* [EXERCISE BRIEF]
Scan the records below for the line with "RUNG OF LINE" and the line with "of §1 work.". Repeat those two lines and every line between them exactly, and nothing else.

* [PROVIDED RECORDS]
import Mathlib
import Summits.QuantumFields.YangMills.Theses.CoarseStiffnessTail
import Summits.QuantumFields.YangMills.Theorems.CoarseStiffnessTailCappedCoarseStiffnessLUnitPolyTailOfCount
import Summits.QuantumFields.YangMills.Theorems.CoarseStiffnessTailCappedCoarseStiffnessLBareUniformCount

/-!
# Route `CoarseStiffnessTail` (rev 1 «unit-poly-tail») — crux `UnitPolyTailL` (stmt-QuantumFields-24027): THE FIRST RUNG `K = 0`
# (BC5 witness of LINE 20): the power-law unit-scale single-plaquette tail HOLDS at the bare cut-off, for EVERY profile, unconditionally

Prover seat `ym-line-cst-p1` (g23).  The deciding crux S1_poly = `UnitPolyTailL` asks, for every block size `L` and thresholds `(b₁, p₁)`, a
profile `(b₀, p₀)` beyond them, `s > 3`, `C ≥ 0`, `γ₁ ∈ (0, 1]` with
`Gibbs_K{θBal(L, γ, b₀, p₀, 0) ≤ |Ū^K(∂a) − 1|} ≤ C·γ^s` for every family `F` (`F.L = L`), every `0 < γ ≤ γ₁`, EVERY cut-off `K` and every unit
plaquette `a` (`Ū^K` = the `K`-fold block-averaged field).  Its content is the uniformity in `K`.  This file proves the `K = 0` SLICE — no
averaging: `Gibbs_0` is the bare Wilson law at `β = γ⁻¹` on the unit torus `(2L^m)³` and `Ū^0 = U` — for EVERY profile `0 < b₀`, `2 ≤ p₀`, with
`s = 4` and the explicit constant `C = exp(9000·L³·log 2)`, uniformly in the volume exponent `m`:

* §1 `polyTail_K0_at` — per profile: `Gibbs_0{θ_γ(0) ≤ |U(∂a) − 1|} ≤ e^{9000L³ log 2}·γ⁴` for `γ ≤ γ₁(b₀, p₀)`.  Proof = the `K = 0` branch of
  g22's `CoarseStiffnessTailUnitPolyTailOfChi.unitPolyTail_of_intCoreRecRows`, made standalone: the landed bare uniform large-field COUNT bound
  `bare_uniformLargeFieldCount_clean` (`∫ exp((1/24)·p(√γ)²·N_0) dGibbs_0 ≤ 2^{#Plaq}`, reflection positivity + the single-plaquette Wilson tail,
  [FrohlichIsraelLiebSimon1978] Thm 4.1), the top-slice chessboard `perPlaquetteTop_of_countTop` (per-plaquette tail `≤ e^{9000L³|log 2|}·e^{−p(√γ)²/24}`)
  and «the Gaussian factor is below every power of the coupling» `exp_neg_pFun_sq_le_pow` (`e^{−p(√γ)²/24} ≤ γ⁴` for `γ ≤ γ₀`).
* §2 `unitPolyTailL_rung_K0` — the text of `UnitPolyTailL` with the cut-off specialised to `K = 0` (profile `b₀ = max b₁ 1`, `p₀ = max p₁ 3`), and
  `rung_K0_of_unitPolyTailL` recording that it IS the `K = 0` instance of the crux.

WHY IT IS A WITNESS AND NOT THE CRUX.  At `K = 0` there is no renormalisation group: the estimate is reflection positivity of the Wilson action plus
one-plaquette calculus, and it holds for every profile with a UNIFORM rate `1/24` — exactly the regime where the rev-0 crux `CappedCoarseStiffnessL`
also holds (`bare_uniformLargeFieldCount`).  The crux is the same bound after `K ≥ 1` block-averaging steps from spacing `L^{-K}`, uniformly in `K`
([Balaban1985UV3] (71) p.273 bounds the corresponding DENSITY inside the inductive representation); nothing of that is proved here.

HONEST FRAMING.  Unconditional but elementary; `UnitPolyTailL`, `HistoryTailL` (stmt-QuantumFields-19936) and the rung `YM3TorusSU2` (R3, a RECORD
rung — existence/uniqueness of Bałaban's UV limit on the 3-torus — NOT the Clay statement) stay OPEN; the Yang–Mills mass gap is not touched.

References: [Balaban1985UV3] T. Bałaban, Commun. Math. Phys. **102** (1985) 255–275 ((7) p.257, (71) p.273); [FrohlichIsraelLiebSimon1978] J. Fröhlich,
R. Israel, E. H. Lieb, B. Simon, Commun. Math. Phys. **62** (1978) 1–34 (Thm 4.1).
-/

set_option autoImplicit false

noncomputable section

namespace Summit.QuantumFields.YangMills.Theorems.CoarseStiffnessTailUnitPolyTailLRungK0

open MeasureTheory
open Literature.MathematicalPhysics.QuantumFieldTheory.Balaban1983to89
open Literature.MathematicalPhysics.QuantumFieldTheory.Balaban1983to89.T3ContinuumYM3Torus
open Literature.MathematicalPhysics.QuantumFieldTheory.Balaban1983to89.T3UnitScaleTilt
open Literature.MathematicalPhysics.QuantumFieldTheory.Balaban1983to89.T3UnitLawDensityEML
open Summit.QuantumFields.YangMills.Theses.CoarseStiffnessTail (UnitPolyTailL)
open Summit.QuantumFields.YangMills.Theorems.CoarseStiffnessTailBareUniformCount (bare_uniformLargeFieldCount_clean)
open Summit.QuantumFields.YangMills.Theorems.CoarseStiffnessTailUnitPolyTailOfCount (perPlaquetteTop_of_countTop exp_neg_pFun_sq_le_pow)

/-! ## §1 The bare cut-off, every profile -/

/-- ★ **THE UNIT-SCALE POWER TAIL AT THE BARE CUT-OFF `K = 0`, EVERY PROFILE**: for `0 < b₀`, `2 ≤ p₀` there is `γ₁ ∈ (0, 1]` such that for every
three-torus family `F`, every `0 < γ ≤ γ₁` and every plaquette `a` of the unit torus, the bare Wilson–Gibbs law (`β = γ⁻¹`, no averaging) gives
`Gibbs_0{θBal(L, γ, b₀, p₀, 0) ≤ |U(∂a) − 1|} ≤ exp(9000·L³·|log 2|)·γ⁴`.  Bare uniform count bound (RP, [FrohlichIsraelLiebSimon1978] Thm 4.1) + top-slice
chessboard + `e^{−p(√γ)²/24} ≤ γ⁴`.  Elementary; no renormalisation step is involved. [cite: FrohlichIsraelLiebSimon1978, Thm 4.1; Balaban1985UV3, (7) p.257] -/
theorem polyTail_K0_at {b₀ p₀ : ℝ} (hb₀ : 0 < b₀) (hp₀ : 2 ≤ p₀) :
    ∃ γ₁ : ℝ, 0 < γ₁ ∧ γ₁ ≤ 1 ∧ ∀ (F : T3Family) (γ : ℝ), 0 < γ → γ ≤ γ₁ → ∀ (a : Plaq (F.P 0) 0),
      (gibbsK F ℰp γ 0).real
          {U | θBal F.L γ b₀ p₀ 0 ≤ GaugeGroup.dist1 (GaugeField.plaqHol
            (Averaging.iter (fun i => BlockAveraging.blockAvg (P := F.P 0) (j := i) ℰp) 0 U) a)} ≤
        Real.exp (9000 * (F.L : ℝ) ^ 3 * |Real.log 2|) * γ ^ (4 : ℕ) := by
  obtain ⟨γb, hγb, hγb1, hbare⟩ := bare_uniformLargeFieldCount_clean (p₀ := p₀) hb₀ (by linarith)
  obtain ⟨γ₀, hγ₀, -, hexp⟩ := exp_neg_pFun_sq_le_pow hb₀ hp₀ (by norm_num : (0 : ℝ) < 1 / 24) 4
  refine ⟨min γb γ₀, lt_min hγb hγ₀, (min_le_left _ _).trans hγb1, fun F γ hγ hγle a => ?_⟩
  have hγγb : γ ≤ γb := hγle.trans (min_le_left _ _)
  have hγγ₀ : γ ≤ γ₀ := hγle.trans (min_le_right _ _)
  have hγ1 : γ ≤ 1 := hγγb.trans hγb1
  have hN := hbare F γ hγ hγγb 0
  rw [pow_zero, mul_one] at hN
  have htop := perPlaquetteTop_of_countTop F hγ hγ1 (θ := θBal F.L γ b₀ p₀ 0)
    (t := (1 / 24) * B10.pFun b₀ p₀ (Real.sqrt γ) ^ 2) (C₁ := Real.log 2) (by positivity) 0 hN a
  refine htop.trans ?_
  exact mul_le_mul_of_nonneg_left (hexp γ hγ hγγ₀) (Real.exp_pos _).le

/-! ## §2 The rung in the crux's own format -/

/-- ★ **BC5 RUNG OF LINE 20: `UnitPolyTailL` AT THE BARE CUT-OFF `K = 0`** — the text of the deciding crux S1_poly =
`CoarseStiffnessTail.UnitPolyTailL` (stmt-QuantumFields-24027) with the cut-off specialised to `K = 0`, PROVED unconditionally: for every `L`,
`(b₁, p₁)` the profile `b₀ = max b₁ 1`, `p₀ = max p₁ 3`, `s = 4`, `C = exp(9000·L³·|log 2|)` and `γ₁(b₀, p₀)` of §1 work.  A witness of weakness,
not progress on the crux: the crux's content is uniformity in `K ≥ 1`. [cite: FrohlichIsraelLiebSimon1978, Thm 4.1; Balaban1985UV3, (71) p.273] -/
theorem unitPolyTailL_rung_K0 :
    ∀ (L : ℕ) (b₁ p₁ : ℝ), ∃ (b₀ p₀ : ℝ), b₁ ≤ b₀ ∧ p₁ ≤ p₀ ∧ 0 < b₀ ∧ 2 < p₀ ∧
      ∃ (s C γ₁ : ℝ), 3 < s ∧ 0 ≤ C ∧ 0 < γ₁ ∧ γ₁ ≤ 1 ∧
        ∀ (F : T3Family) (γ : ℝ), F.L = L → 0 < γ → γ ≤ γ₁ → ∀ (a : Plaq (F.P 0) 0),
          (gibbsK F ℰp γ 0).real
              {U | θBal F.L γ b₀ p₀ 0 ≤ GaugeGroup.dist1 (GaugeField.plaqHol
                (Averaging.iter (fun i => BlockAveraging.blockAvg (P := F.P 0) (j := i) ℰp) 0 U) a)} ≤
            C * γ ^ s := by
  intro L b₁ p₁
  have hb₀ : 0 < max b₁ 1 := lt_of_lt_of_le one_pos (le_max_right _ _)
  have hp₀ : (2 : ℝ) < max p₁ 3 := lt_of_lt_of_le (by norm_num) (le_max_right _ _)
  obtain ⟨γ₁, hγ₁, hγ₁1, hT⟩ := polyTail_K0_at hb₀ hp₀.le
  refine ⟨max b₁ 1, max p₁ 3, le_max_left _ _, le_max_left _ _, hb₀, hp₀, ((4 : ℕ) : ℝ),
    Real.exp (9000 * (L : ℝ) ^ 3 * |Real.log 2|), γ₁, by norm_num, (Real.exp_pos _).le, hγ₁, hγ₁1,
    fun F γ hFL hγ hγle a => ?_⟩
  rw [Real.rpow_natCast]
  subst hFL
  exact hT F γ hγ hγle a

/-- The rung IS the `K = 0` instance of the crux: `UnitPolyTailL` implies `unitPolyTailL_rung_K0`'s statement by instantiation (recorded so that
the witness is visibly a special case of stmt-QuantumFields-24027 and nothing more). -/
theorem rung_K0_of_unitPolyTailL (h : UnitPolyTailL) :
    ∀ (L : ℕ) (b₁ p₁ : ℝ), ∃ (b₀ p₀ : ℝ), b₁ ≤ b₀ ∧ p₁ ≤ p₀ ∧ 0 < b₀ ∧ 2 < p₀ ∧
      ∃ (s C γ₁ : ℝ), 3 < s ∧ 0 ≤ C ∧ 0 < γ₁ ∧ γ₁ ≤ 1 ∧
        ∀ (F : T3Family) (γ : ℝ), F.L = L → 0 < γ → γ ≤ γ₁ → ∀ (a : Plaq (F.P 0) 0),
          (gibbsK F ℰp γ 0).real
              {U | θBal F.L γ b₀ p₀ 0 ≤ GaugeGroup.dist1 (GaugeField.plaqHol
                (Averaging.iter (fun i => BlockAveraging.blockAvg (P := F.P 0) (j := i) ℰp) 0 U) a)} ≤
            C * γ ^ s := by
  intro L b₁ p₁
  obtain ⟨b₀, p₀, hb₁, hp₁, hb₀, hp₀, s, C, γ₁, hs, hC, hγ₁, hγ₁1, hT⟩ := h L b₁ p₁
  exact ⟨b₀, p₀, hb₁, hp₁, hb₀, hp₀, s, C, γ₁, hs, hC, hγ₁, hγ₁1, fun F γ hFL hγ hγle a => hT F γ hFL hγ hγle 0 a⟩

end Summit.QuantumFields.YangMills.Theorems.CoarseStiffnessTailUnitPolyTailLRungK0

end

* [REPLY TO THE EXERCISE]
/-- ★ **BC5 RUNG OF LINE 20: `UnitPolyTailL` AT THE BARE CUT-OFF `K = 0`** — the text of the deciding crux S1_poly =
`CoarseStiffnessTail.UnitPolyTailL` (stmt-QuantumFields-24027) with the cut-off specialised to `K = 0`, PROVED unconditionally: for every `L`,
`(b₁, p₁)` the profile `b₀ = max b₁ 1`, `p₀ = max p₁ 3`, `s = 4`, `C = exp(9000·L³·|log 2|)` and `γ₁(b₀, p₀)` of §1 work.  A witness of weakness,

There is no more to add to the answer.